Range to reproduce from the entries below: the line with "Printed form of", the line with "theorem P2R4.nusselt_bound_decimal_of_spectralReduction' (Nu", and every line in between. Give them exactly and give nothing else.

##### Recorded data

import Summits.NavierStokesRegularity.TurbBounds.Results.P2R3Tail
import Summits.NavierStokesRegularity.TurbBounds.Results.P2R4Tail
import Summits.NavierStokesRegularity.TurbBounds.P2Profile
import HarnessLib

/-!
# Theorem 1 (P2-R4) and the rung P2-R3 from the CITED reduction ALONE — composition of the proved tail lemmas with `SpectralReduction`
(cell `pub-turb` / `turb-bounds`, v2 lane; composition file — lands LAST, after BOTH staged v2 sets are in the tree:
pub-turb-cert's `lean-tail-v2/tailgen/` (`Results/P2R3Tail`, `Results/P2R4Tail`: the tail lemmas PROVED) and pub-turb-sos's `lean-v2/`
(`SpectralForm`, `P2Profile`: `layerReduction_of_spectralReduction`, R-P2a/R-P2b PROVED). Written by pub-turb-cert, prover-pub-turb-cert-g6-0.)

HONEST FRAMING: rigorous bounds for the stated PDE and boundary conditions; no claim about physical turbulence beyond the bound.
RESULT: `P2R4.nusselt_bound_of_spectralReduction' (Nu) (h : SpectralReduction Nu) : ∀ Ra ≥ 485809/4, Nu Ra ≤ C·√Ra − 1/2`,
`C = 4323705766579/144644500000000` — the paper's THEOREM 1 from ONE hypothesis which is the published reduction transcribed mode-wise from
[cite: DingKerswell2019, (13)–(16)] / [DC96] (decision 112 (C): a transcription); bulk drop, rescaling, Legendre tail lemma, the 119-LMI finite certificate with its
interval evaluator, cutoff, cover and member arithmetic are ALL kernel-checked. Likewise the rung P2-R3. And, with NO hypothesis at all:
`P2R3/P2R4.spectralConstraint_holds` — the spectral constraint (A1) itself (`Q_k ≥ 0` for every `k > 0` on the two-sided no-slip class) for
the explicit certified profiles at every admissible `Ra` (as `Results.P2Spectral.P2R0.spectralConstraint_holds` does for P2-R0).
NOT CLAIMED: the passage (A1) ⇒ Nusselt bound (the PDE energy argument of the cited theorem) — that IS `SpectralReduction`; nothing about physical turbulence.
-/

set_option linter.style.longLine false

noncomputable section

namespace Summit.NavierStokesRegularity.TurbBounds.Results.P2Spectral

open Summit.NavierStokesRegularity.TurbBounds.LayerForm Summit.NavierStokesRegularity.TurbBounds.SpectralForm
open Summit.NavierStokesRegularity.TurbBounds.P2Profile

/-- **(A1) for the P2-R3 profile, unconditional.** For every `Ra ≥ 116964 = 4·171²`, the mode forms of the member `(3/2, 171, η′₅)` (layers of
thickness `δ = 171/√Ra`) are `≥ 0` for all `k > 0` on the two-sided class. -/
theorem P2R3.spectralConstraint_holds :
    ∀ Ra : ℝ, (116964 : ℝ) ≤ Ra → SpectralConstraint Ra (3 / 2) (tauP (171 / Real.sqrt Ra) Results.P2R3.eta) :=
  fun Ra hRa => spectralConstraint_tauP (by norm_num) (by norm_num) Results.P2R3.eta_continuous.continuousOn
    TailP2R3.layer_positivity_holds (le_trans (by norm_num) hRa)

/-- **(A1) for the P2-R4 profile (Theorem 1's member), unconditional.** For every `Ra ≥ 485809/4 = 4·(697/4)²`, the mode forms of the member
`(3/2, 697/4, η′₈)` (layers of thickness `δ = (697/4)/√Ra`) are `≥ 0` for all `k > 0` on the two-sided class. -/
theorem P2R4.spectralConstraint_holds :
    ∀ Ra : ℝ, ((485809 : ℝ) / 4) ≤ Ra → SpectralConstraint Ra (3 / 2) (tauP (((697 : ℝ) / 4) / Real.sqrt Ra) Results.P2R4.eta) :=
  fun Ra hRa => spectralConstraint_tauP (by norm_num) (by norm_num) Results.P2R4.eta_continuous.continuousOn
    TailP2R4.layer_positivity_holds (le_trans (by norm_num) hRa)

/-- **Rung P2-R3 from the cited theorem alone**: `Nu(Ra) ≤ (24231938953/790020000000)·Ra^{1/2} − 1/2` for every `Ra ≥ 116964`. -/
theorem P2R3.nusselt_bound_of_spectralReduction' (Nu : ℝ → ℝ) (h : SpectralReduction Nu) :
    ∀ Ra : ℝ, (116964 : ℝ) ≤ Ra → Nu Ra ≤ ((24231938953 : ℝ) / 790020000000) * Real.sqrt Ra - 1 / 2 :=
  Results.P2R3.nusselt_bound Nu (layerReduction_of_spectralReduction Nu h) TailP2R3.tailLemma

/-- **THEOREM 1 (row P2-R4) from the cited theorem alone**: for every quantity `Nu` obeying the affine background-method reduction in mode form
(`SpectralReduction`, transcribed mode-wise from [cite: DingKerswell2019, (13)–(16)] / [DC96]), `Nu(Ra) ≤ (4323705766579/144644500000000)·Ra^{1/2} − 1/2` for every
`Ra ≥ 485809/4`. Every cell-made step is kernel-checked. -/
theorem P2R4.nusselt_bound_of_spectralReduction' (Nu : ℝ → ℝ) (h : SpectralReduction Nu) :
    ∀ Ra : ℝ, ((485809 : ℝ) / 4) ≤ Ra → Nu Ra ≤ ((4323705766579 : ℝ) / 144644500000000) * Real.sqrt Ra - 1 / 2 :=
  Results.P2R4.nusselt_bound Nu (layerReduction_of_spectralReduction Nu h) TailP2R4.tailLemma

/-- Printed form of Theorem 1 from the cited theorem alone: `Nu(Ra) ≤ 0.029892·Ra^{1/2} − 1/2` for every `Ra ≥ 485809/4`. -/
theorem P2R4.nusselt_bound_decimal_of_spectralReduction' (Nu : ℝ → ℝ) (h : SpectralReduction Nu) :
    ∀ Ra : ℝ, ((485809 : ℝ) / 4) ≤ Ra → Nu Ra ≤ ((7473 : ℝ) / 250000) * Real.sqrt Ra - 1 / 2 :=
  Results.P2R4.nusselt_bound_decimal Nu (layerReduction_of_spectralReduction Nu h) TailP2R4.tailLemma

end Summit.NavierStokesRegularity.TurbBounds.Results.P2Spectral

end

##########

▶ _Output of the task_
/-- Printed form of Theorem 1 from the cited theorem alone: `Nu(Ra) ≤ 0.029892·Ra^{1/2} − 1/2` for every `Ra ≥ 485809/4`. -/
theorem P2R4.nusselt_bound_decimal_of_spectralReduction' (Nu : ℝ → ℝ) (h : SpectralReduction Nu) :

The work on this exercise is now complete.